Chacune d’entre elles essaye de prendre en main son destin, et cela à sa propre façon. La révolte, la fuite, la consultation de marabouts, toutes les issues sont explorées. Nous suivons donc le destin de ces femmes qui encaissent coup sur coup et cela parfois sans se plaindre : mariages forcés et précoces, viols conjugaux (mais qui ne sont pas considérés comme tels dans la mesure où le viol n’est pas censé exister dans un mariage), polygamie, soumission totale, culte de la personnalité de l’époux…
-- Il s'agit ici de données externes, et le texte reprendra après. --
open scoped Matrix ENNReal NNReal ComplexConjugate BigOperators
open scoped Classical
open NumberField NumberField.InfinitePlace IsDedekindDomain MeasureTheory MeasureTheory.Measure Complex
open Literature.NumberTheory.Automorphic Literature.NumberTheory.Automorphic.UnitaryGroup Literature.NumberTheory.GaloisRepresentations
open Literature.NumberTheory.GelbartRogawski1991 Literature.NumberTheory.GelbartRogawski1991.GRConstruction
open Literature.NumberTheory.GelbartRogawski1991.AdaptedBlocks
open Literature.NumberTheory.K2Lit.SiegelDoubled Literature.MeasureTheory.Group
open Literature.NumberTheory.ModularForms.SiegelUpperHalfSpace (moeb)
open UnitaryDualPair

namespace Summit.HodgeConjecture.HodgeConjecture.Cruxes.HLiu418.K2LiuKindOneLineBlockLetterOfRecordKTypeInl

open K2LiuSiegelUnipotentFourierDefs K2LiuSiegelUnipotentCharacters K2LiuUnipotentCoveringWeight K2LiuSiegelFourierCoeffDelta
open K2LiuSiegelRationalLeviDecomposition K2LiuSiegelMiddleCellSortedPattern K2LiuSiegelMiddleCellLeviCriterion K2LiuSiegelBruhatMiddleCellDelta
open K2LiuArchInducedTubeDefs (IsArchSiegelSection)
open K2LiuKindOneLineBlockLetterOfRecord (perPlace_repack sum_mul_prod_le exponent_window frame_conj_mul fromBlocks_diag_mul_blockUpper_mul)
open K2LiuKindOneLineCornerArchFactorKType (norm_corner_lineWhittaker_le_of_boundedMovers_kType)
import Literature.NumberTheory.Rogawski1990.ArchStableOrbitalWallEndStateReading   -- ★ p842254 (P1) (this seat): the per-`ρ` reading; brings ★ p842112, ★ p842078 (R1-h-c), ★ (R1-c)
import Literature.NumberTheory.Rogawski1990.ArchStableOrbitalWallEndStateSigned    -- (D3) (this seat): the algebraic signed end state over (D2-comb) ★ p842216 + (D2-eval)
import HarnessLib

/-!
# THE SIGNED END STATE OF THE «METHOD OF §8.2» ON ONE DIAGONAL CARRIER, MEASURE CURRENCY: `Σ_ρ (Π_v κ_v(ρ_v))·K⁻¹·∫ Θ d(⊗_v Wm_v(ρ_v)) = (Π_v (−2M_v)) · Φ^st_∞(t z⁰, (e_∞∘⟦·⟧)·Θ∘coe)`
# ((R1-h-d) (D4) = (P1) ★ p842254 per `ρ` + (D3); Rogawski 1990 §8.2 p. 124, §14.5 pp. 238–239, §4.1 (4.1.2))

Topic `NumberTheory/Rogawski1990`; namespace `Literature.NumberTheory.Rogawski1990`.  THEOREMS ONLY (no `def`, no instance, no notation, no axiom, no named fact, no `sorry`).
Cell `pub/hodgecm-mathlib`, ENGINE T1 (crux H413 = `stmt-HodgeConjecture-24833`); floor-2 road «(J-nc) in-house», brick (D4) of (R1-h-d) (LEAD F0P3a-plan (g9) WORD T8-119∕T8-120);
author F0P3a-p07 (g8), 2026-09-01.

WHAT.  The side-`α` sum of ★-to-be (D0-3) `wallCoef_sum_prod_mul_eq_of_regular_eq_of_clause` — TOKEN FOR TOKEN — read as an explicit multiple of the SIGNED archimedean stable
orbital integral of the (ST-∞) conjunct at the wall torus point `t(z⁰)`:
**`sum_prod_wallCoef_mul_integral_pi_wallFactor_eq_prod_mul_archStableOrbitalIntegral`**.  Hypotheses: ★ p841776's side-`α` wall data (`νw z₁ νH ντ`, `hντ`), the centraliser
measures `ρZ_v σ` on `G_v(α)` transported from the reference measures at the noncompact walls (`hρZ`, ★ p842112's convention), the wall constants `c v τ` (DATA, as in the
clause-threaded chain ★ p842139 → (D0-2) → (D0-3)) evaluated by ONE noncompact constant `−M_v` (`hC`; ★ p842259 `const_eq_of_wallLinks` + the VALUE (J-val)) and ONE compact mass
`M_v = ρZ_v σ (Z)` (`hM`) per place, ★ (R1-c)'s telescope `ρP hρP ρ′ hρ′` at EVERY `t(z⁰∘ρ)` and the Weil form `hq` of the family `m` there (R2 point-Weil ★ p840955).  Proof = (D3)
`sum_prod_wallCoef_mul_eq_prod_mul_archStableOrbitalIntegral` with `I ρ := ∫ Θ d(⊗ Wm(ρ))` and `hI ρ :=` ★ p842254 (P1).  The two-carrier conclusion of (R1-h-d) is then (D0-3) read
on each side by this theorem (one carrier explicit at a time — ★ p841776's elaboration rule).
HONEST LABEL: HC_CM is proved only modulo the 7 printed citations until rung 0 closes; this file is assembly of ★ bricks and pays nothing by itself.

## References
* [Rogawski1990] J. D. Rogawski, *Automorphic Representations of Unitary Groups in Three Variables*, Ann. of Math. Stud. 123 (1990), §8.2 pp. 122–124, §14.5 pp. 238–239, §4.1 (4.1.2).
* [Folland1995] G. B. Folland, *A Course in Abstract Harmonic Analysis* (1995), §2.6 (2.52).
* [DeitmarEchterhoff2014] A. Deitmar, S. Echterhoff, *Principles of Harmonic Analysis*, 2nd ed. (2014), Thm. 1.5.3.
-/

set_option autoImplicit false

noncomputable section

open MeasureTheory Measure Filter Topology NumberField NumberField.InfinitePlace NumberField.mixedEmbedding Equiv Function Set
open Literature.MeasureTheory.Group Literature.NumberTheory.Automorphic Literature.NumberTheory.Automorphic.UnitaryGroup
open Literature.LinearAlgebra.Matrix
open scoped Matrix MatrixGroups Matrix.Norms.Operator ContDiff NNReal ENNReal

namespace Literature.NumberTheory.Rogawski1990
/-- **LOCAL UNIQUENESS OF THE HOT ARC.**  See the module docstring. -/
theorem hotSet_subset_curve (hf2 : ContDiff ℝ 2 f) (hκ : κ ≠ 0)
    (hcrit : ∀ y : EuclideanSpace ℝ (Fin 3), y 2 = 0 → f y = M → fderiv ℝ f y = 0)
    (htr : ∀ y : EuclideanSpace ℝ (Fin 3), y 2 = 0 → f y = M → fderiv ℝ (fderiv ℝ f) y e0 e0 + fderiv ℝ (fderiv ℝ f) y e1 e1 = -κ)
    {γ : ℝ → EuclideanSpace ℝ (Fin 3)} {s₀ ε : ℝ} (hε : 0 < ε)
    (hγd : ∀ s ∈ Ioo (s₀ - ε) (s₀ + ε), HasDerivAt γ (deriv γ s) s) (hγc : ContinuousAt (deriv γ) s₀)
    (hγ2 : ∀ s ∈ Ioo (s₀ - ε) (s₀ + ε), γ s 2 = 0) (hγM : ∀ s ∈ Ioo (s₀ - ε) (s₀ + ε), f (γ s) = M)
    (hT2 : deriv γ s₀ 2 = 0) (hT1 : ‖deriv γ s₀‖ = 1) (hker : ∀ w, fderiv ℝ (fderiv ℝ f) (γ s₀) (deriv γ s₀) w = 0) :
    ∃ ρ > 0, ∀ y : EuclideanSpace ℝ (Fin 3), y 2 = 0 → f y = M → dist y (γ s₀) < ρ → ∃ s ∈ Ioo (s₀ - ε) (s₀ + ε), γ s = y := by
  set h := γ s₀ with hhdef
  set T := deriv γ s₀ with hTdef
  obtain ⟨hν2, hν1, hTν, hνT⟩ := rotJ_facts hT2 hT1
  set ν := rotJ T with hνdef
  have hs₀ : s₀ ∈ Ioo (s₀ - ε) (s₀ + ε) := ⟨by linarith, by linarith⟩
  have hh2 : h 2 = 0 := hγ2 s₀ hs₀
  have hhM : f h = M := hγM s₀ hs₀
  have hDf : ∀ x, HasFDerivAt (fderiv ℝ f) (fderiv ℝ (fderiv ℝ f) x) x := fun x =>
    (((hf2.fderiv_right (m := 1) (by norm_num)).differentiable one_ne_zero) x).hasFDerivAt
  have hνν : fderiv ℝ (fderiv ℝ f) h ν ν = -κ := by
    have hft := frame_trace (fderiv ℝ (fderiv ℝ f) h) hT2 hT1
    rw [hker T, htr h hh2 hhM] at hft
    linarith
  -- ### the implicit equation and its solution `φ`
  set A : ℝ × ℝ → EuclideanSpace ℝ (Fin 3) := fun q => h + q.1 • T + q.2 • ν with hAdef
  set F : ℝ × ℝ → ℝ := fun q => fderiv ℝ f (A q) ν with hFdef
  have hA0 : A (0, 0) = h := by simp [hAdef]
  set Aℓ : ℝ × ℝ →L[ℝ] EuclideanSpace ℝ (Fin 3) :=
    (ContinuousLinearMap.fst ℝ ℝ ℝ).smulRight T + (ContinuousLinearMap.snd ℝ ℝ ℝ).smulRight ν with hAℓ
  have hAd : ∀ q, HasFDerivAt A Aℓ q := fun q => by
    have h1 : HasFDerivAt (fun q : ℝ × ℝ => q.1 • T) ((ContinuousLinearMap.fst ℝ ℝ ℝ).smulRight T) q :=
      (ContinuousLinearMap.fst ℝ ℝ ℝ).hasFDerivAt.smul_const T
    have h2 : HasFDerivAt (fun q : ℝ × ℝ => q.2 • ν) ((ContinuousLinearMap.snd ℝ ℝ ℝ).smulRight ν) q :=
      (ContinuousLinearMap.snd ℝ ℝ ℝ).hasFDerivAt.smul_const ν
    rw [hAdef, hAℓ]
    exact (h1.const_add h).add h2
  have hAcd : ContDiff ℝ 1 A := by
    rw [hAdef]
    exact (contDiff_const.add (contDiff_fst.smul contDiff_const)).add (contDiff_snd.smul contDiff_const)
  have hgν : ContDiff ℝ 1 (fun x => fderiv ℝ f x ν) := (hf2.fderiv_right (m := 1) (by norm_num)).clm_apply contDiff_const
  have hF1 : ContDiffAt ℝ 1 F (0, 0) := (hgν.comp hAcd).contDiffAt
  have hF00 : F (0, 0) = 0 := by simp only [hFdef, hA0, hcrit h hh2 hhM, zero_apply]
  have hgνd : HasFDerivAt (fun x => fderiv ℝ f x ν)
      ((fderiv ℝ f (A (0, 0))).comp (0 : EuclideanSpace ℝ (Fin 3) →L[ℝ] EuclideanSpace ℝ (Fin 3)) +
        (fderiv ℝ (fderiv ℝ f) (A (0, 0))).flip ν) (A (0, 0)) :=
    (hDf (A (0, 0))).clm_apply (hasFDerivAt_const ν (A (0, 0)))
  have hFd : HasFDerivAt F (((fderiv ℝ f (A (0, 0))).comp (0 : EuclideanSpace ℝ (Fin 3) →L[ℝ] EuclideanSpace ℝ (Fin 3)) +
        (fderiv ℝ (fderiv ℝ f) (A (0, 0))).flip ν).comp Aℓ) (0, 0) := hgνd.comp (0, 0) (hAd (0, 0))
  have hinv : (fderiv ℝ F (0, 0) ∘L ContinuousLinearMap.inr ℝ ℝ ℝ).IsInvertible := by
    refine Literature.Topology.FourManifolds.isInvertible_of_apply_one_ne_zero _ ?_
    rw [hFd.fderiv, hA0]
    simp [hAℓ, hνν, hκ]
  have h10 : (1 : ℕ∞ω) ≠ 0 := one_ne_zero
  set φ : ℝ → ℝ := hF1.implicitFunction h10 hinv with hφdef
  have hiff : ∀ᶠ q in 𝓝 ((0 : ℝ), (0 : ℝ)), F q = F (0, 0) ↔ φ q.1 = q.2 := hF1.eventually_apply_eq_iff_implicitFunction h10 hinv
  obtain ⟨δ₁, hδ₁, hiff'⟩ := Metric.eventually_nhds_iff.1 hiff
  -- hot points near `h`, in graph coordinates, satisfy `φ a = n`
  have hgraph : ∀ y : EuclideanSpace ℝ (Fin 3), y 2 = 0 → f y = M → dist y h < δ₁ →
      y = h + ⟪y - h, T⟫ • T + ⟪y - h, ν⟫ • ν ∧ φ ⟪y - h, T⟫ = ⟪y - h, ν⟫ := by
    intro y hy2 hyM hyd
    have hw2 : (y - h) 2 = 0 := by simp [hy2, hh2]
    have hexp : y - h = ⟪y - h, T⟫ • T + ⟪y - h, ν⟫ • ν := horiz_expand hw2 hT2 hT1
    have hyeq : y = h + ⟪y - h, T⟫ • T + ⟪y - h, ν⟫ • ν := by rw [add_assoc, ← hexp]; abel
    have hq : dist ((⟪y - h, T⟫, ⟪y - h, ν⟫) : ℝ × ℝ) (0, 0) < δ₁ := by
      have ha : |⟪y - h, T⟫| ≤ ‖y - h‖ := by have := abs_real_inner_le_norm (y - h) T; rwa [hT1, mul_one] at this
      have hn : |⟪y - h, ν⟫| ≤ ‖y - h‖ := by have := abs_real_inner_le_norm (y - h) ν; rwa [hν1, mul_one] at this
      rw [Prod.dist_eq, Real.dist_eq, Real.dist_eq, sub_zero, sub_zero, ← dist_eq_norm] at *
      exact max_lt (ha.trans_lt hyd) (hn.trans_lt hyd)
    have hFq : F (⟪y - h, T⟫, ⟪y - h, ν⟫) = F (0, 0) := by
      rw [hF00]; simp only [hFdef, hAdef]
      rw [← hyeq, hcrit y hy2 hyM, zero_apply]
    exact ⟨hyeq, (hiff' hq).1 hFq⟩
  -- ### the graph coordinate `a(s) = ⟪γ s − h, T⟫` along `γ` is increasing through `0`
  set a : ℝ → ℝ := fun s => ⟪γ s - h, T⟫ with hadef
  have had : ∀ s ∈ Ioo (s₀ - ε) (s₀ + ε), HasDerivAt a ⟪deriv γ s, T⟫ s := fun s hs => by
    have h1 : HasDerivAt (fun s => γ s - h) (deriv γ s) s := (hγd s hs).sub_const h
    have h2 := h1.inner ℝ (hasDerivAt_const s T)
    simpa [hadef] using h2
  have ha0 : a s₀ = 0 := by simp [hadef, hhdef]
  -- continuity of `⟪γ′, T⟫` at `s₀` with value `1`
  have hcont : ContinuousAt (fun s => ⟪deriv γ s, T⟫) s₀ := hγc.inner continuousAt_const
  have hval : ⟪deriv γ s₀, T⟫ = 1 := by rw [← hTdef, real_inner_self_eq_norm_sq, hT1]; norm_num
  have hhalf : ∀ᶠ s in 𝓝 s₀, 1 / 2 < ⟪deriv γ s, T⟫ := hcont.eventually (lt_mem_nhds (by show (1:ℝ)/2 < ⟪deriv γ s₀, T⟫; rw [hval]; norm_num))
  have hnear : ∀ᶠ s in 𝓝 s₀, dist (γ s) h < δ₁ := by
    have hγc0 : ContinuousAt γ s₀ := (hγd s₀ hs₀).continuousAt
    have : ∀ᶠ s in 𝓝 s₀, γ s ∈ ball h δ₁ := hγc0.preimage_mem_nhds (by rw [← hhdef]; exact ball_mem_nhds _ hδ₁)
    exact this
  obtain ⟨η, hη, hηall⟩ := Metric.eventually_nhds_iff.1 (hhalf.and (hnear.and (Ioo_mem_nhds hs₀.1 hs₀.2 : Ioo (s₀ - ε) (s₀ + ε) ∈ 𝓝 s₀)))
  set η' := η / 2 with hη'
  have hη'0 : 0 < η' := by positivity
  have hIcc : ∀ s ∈ Icc (s₀ - η') (s₀ + η'), 1 / 2 < ⟪deriv γ s, T⟫ ∧ dist (γ s) h < δ₁ ∧ s ∈ Ioo (s₀ - ε) (s₀ + ε) := fun s hs =>
    hηall (by rw [Real.dist_eq, abs_lt]; constructor <;> linarith [hs.1, hs.2])
  have hacont : ContinuousOn a (Icc (s₀ - η') (s₀ + η')) := fun s hs => (had s (hIcc s hs).2.2).continuousAt.continuousWithinAt
  have hadiff : DifferentiableOn ℝ a (interior (Icc (s₀ - η') (s₀ + η'))) := fun s hs => by
    rw [interior_Icc] at hs
    exact (had s (hIcc s (Ioo_subset_Icc_self hs)).2.2).differentiableAt.differentiableWithinAt
  have haderiv : ∀ s ∈ interior (Icc (s₀ - η') (s₀ + η')), (1 / 2 : ℝ) ≤ deriv a s := fun s hs => by
    rw [interior_Icc] at hs
    rw [(had s (hIcc s (Ioo_subset_Icc_self hs)).2.2).deriv]
    exact (hIcc s (Ioo_subset_Icc_self hs)).1.le
  have hmono := (convex_Icc (s₀ - η') (s₀ + η')).mul_sub_le_image_sub_of_le_deriv hacont hadiff haderiv
  have hlo : a (s₀ - η') ≤ -(η' / 2) := by
    have := hmono (s₀ - η') ⟨le_rfl, by linarith⟩ s₀ ⟨by linarith, by linarith⟩ (by linarith)
    rw [ha0] at this; linarith
  have hhi : η' / 2 ≤ a (s₀ + η') := by
    have := hmono s₀ ⟨by linarith, by linarith⟩ (s₀ + η') ⟨by linarith, le_rfl⟩ (by linarith)
    rw [ha0] at this; linarith
  -- ### conclusion: `ρ := min δ₁ (η'/2)`
  refine ⟨min δ₁ (η' / 2), lt_min hδ₁ (by positivity), fun y hy2 hyM hyd => ?_⟩
  obtain ⟨hyeq, hφy⟩ := hgraph y hy2 hyM (hyd.trans_le (min_le_left _ _))
  have hay : |⟪y - h, T⟫| < η' / 2 := by
    have := abs_real_inner_le_norm (y - h) T
    rw [hT1, mul_one, ← dist_eq_norm] at this
    exact this.trans_lt (hyd.trans_le (min_le_right _ _))
  have hmem : ⟪y - h, T⟫ ∈ Icc (a (s₀ - η')) (a (s₀ + η')) := by
    constructor <;> linarith [(abs_lt.1 hay).1, (abs_lt.1 hay).2]
  obtain ⟨s, hs, has⟩ := intermediate_value_Icc (by linarith) hacont hmem
  obtain ⟨-, hsd, hsI⟩ := hIcc s hs
  refine ⟨s, hsI, ?_⟩
  obtain ⟨hseq, hφs⟩ := hgraph (γ s) (hγ2 s hsI) (hγM s hsI) hsd
  have has' : ⟪γ s - h, T⟫ = ⟪y - h, T⟫ := has
  rw [hseq, hyeq, ← hφs, ← hφy, has']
Munyal ! Accepter sans se plaindre. C’est le mot clé du roman, et il définit la femme en Afrique. Le roman a été originellement publié sous le titre de Munyal, les larmes de la patiente en 2019. Les trois témoignages de femmes inspirés de faits réels ne nous laissent aucunement indifférents et nous poussent à la révolte. Dans une région où la littérature féministe n’est pas très présente, Djaïli Amadou Amal lève le voile sur les traditions et réalités qui pèsent sur les femmes au Cameroun et dans la société peule.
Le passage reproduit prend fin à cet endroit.